FHFA seeks input on Fannie and Freddie's credit score models
WASHINGTON — The Federal Housing Finance Agency is seeking input on whether Fannie Mae and Freddie Mac should upgrade their credit score models.
The two government-sponsored enterprises have relied on the “classic” FICO credit scoring model for the past 12 years.
But the FHFA is weighing whether the GSEs should upgrade to more recent alternatives, such as FICO’s newer scoring model known as FICO 9, or the VantageScore 3.0 credit scoring model, or both.
The deadline for submitting input to the GSE regulator is Feb. 20.
In soliciting public feedback, the GSE regulator noted that the Classic FICO model "adequately predicts risk" while the newer models "provide a slight increase in accuracy, which would benefit borrowers and investors."
The FHFA pointed out that the new FICO and VantgageScore models “incorporated economic changes since the financial crisis” and also include the rental history of mortgage applicants when reported to the credit rating agencies.
“FHFA recognizes that there are compelling reasons for the Enterprises to update their credit score requirement from Classic FICO,” the agency said.
In the new score models, medical collections are now treated differently than other types of debt "resulting in medical debt having less of a negative impact than with Classic FICO," according to FHFA's request for input.
In soliciting the information, "FHFA hopes to obtain honest and reliable information and stakeholder feedback on the operational and competition aspects of changing Fannie Mae and Freddie Mac’s credit score requirements,” said FHFA Director Mel Watt in a press release. “Responses to the RFI will provide important details on the complexities of this decision, which is why I encourage stakeholders to respond in the most meaningful way possible.”
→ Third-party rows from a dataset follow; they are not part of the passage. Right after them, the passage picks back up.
import Summits.CriticalPhenomena.PercolationContinuityZ3.Theorems.Transplant.SkelPhiFaceKitsOfNums9
import HarnessLib

/-!
# N1 ({±1} node), (F) column, part F-H6 (hp-8 g35): **`FaceOblRM` OF THE FINE-CELL SCHEME FROM THE KIT INPUTS AND THE PER-CENTRE NUMBERS —
# the keystone v6 COMPOSED with `faceOblRM_fineNb2`** (`Skelφ.faceOblRM_of_kits6`): `faceOblRM_fineNb2` (p301391) with its `hkits` binder
# DISCHARGED by `hkits_faceSteps_of_nums6` (p316174), i.e. ONE statement whose hypotheses are exactly (scheme-side slot facts of
# `faceOblRM_fineNb2`) ∪ (kit / route / Λ / numbers binders of the keystone v6), tuple-free.  This is layer (a0) of the (F) wrapper: the wrapper
# `faceHoldsRNOFnL_negChoiceAllOTA` instantiates it at stmt's (ζ′) tuple (`pr := prFA`, `P := fcellsA`, `φ := φL`, `w₀ := t`,
# `(gap, gap', E₀, L') := (Prm.gap S, 0, Prm.E₀ S, Prm.Lp S)`, `off := offNA`, `b₀ := b0TA`, `δc := κ.δ`, `δ₂ := κ.δ₂`, `δ := δkit`,
# `hchain := hchain_of_chainFactL …`) and discharges the kit block as `SkelPhiRootNegBXTA` does for the root.  Name hygiene: the keystone's
# chain budget is `nB` here (the keystone calls it `nF`, shadowing its per-axis count `nF : Fin 2 → ℕ`, here `nFc`); the kit-level excess
# radius/bound are `R₁k/ηk` (the scheme-level ones of `faceOblRM_fineNb2` keep `R₁/η`).
builds on p205010 (kernel theorem, internal audit signed; external expert review pending) — nothing in this file uses p205010; no claim about the open node.
Lane `prim-bschramm`, seat `prim-hp-8` (gen 35); helper file (`--supports stmt-CriticalPhenomena-4575 --as helper`).
* **`Skelφ.faceOblRM_of_kits6`**.
[cite: KozmaNitzan2024, §4 Lemma 10 (pp. 17–21), Lemma 12 (pp. 23–25), p. 30 (Step III)] [cite: MartineauTassion2017, §4.3 Lemma 4.2]
v7 note: v7 (hp-8 g36, 2026-08-22): the box-width binders carry the level floor `j₀ ≤ j` (D1: `KS.levels_wide` needs it; the old `∀ j ≤ j₁` form was unservable for thin bridge boxes) and the kit-excess hypothesis reads a GENERIC planar diameter `m` of the step region and a GENERIC entrance depth `ρZ` of the zone (D2: the old `box 2 (2·r)`/`Rs` reading was circular in `r`).
v8 note: v8 (hp-8 g36, 2026-08-22 07:55Z): the numbers binders `numsX/numsY` and the caps `hnFx/hnFy` receive the realised-radius facts `L′ ≤ Λ.rM a′ (x + stepVec du)` and `r ≤ Λ.rE a′ x du` held at the call site (they fail at the root-adjacent face `a′ = 0, x + stepVec du = 0`, so a provider cannot know them for every `x`).
v9 note: v9 (hp-8 g36, 2026-08-22 09:15Z): the y′-face numbers and kit rooms read their OWN half-widths `qB′ qB₃′` (level-units landing half-width, α-units x-run start half-width) — v8 shared `qB qB₃` with the x-face (α-units landing, level-units y′-run start `≥ W ≈ n_Lℓ_L/U`), a units mismatch that breaks the y′-face floors FT5/FT6/FL1/FL2 when `ℓ_L ≫ Kq·n_L`.
-/

noncomputable section

open MeasureTheory ProbabilityTheory
open scoped ENNReal Classical

namespace Summit.CriticalPhenomena.PercolationContinuityZ3.Theorems.Transplant

namespace Skelφ

open Literature.Probability.Percolation Literature.Probability.LatticeModels SimpleGraph GadgetSystem Contour KNCells
open Literature.Probability.Percolation.KozmaNitzan
open Literature.Probability.Percolation.KozmaNitzan.Cells (oth oth_ne sgOf sgOf_sign stepVec_apply_fst eq_oth_of_ne oth_oth)
open KNLevels ChainPlanar ChainPara
open Literature.Barriers.CriticalPhenomena (graphBall mem_graphBall_self graphBall_mono)
open BoxProdZ2 (ConcRadiiG Erad Frad nQ nS Realised Frad_succ Frad_le_Erad)
open Skel (winGraph routeW excess WinStepData)
open SkelI (tanOff)
open TwoAxis.Para (modulus detD rep₂)

variable {V : Type} [DecidableEq V] [Countable V] {G : SimpleGraph V} [G.LocallyFinite] {φ : V → Site 2}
VantageScore welcomed the FHFA's efforts to seek feedback on upgrading the credit score models.
“FHFA’s request for input is a step forward towards creating a marketplace where credit scoring models can be judged on their predictiveness, innovation and inclusivity instead of the status quo where the government has created a de facto monopoly for FICO,” Burns said in a statement Wednesday.
Yet a spokeswoman for FICO also praised the FHFA's move.
“We appreciate the thoughtful and deliberate process the FHFA is undertaking to examine the implications of proposed changes to credit policies in the $2 trillion mortgage market," according to Joanne Gaskin, senior director of scores and analytics at FICO.
"We share Director Watt’s concerns about the potential consequences of adopting a two-score approach to underwriting conforming mortgages."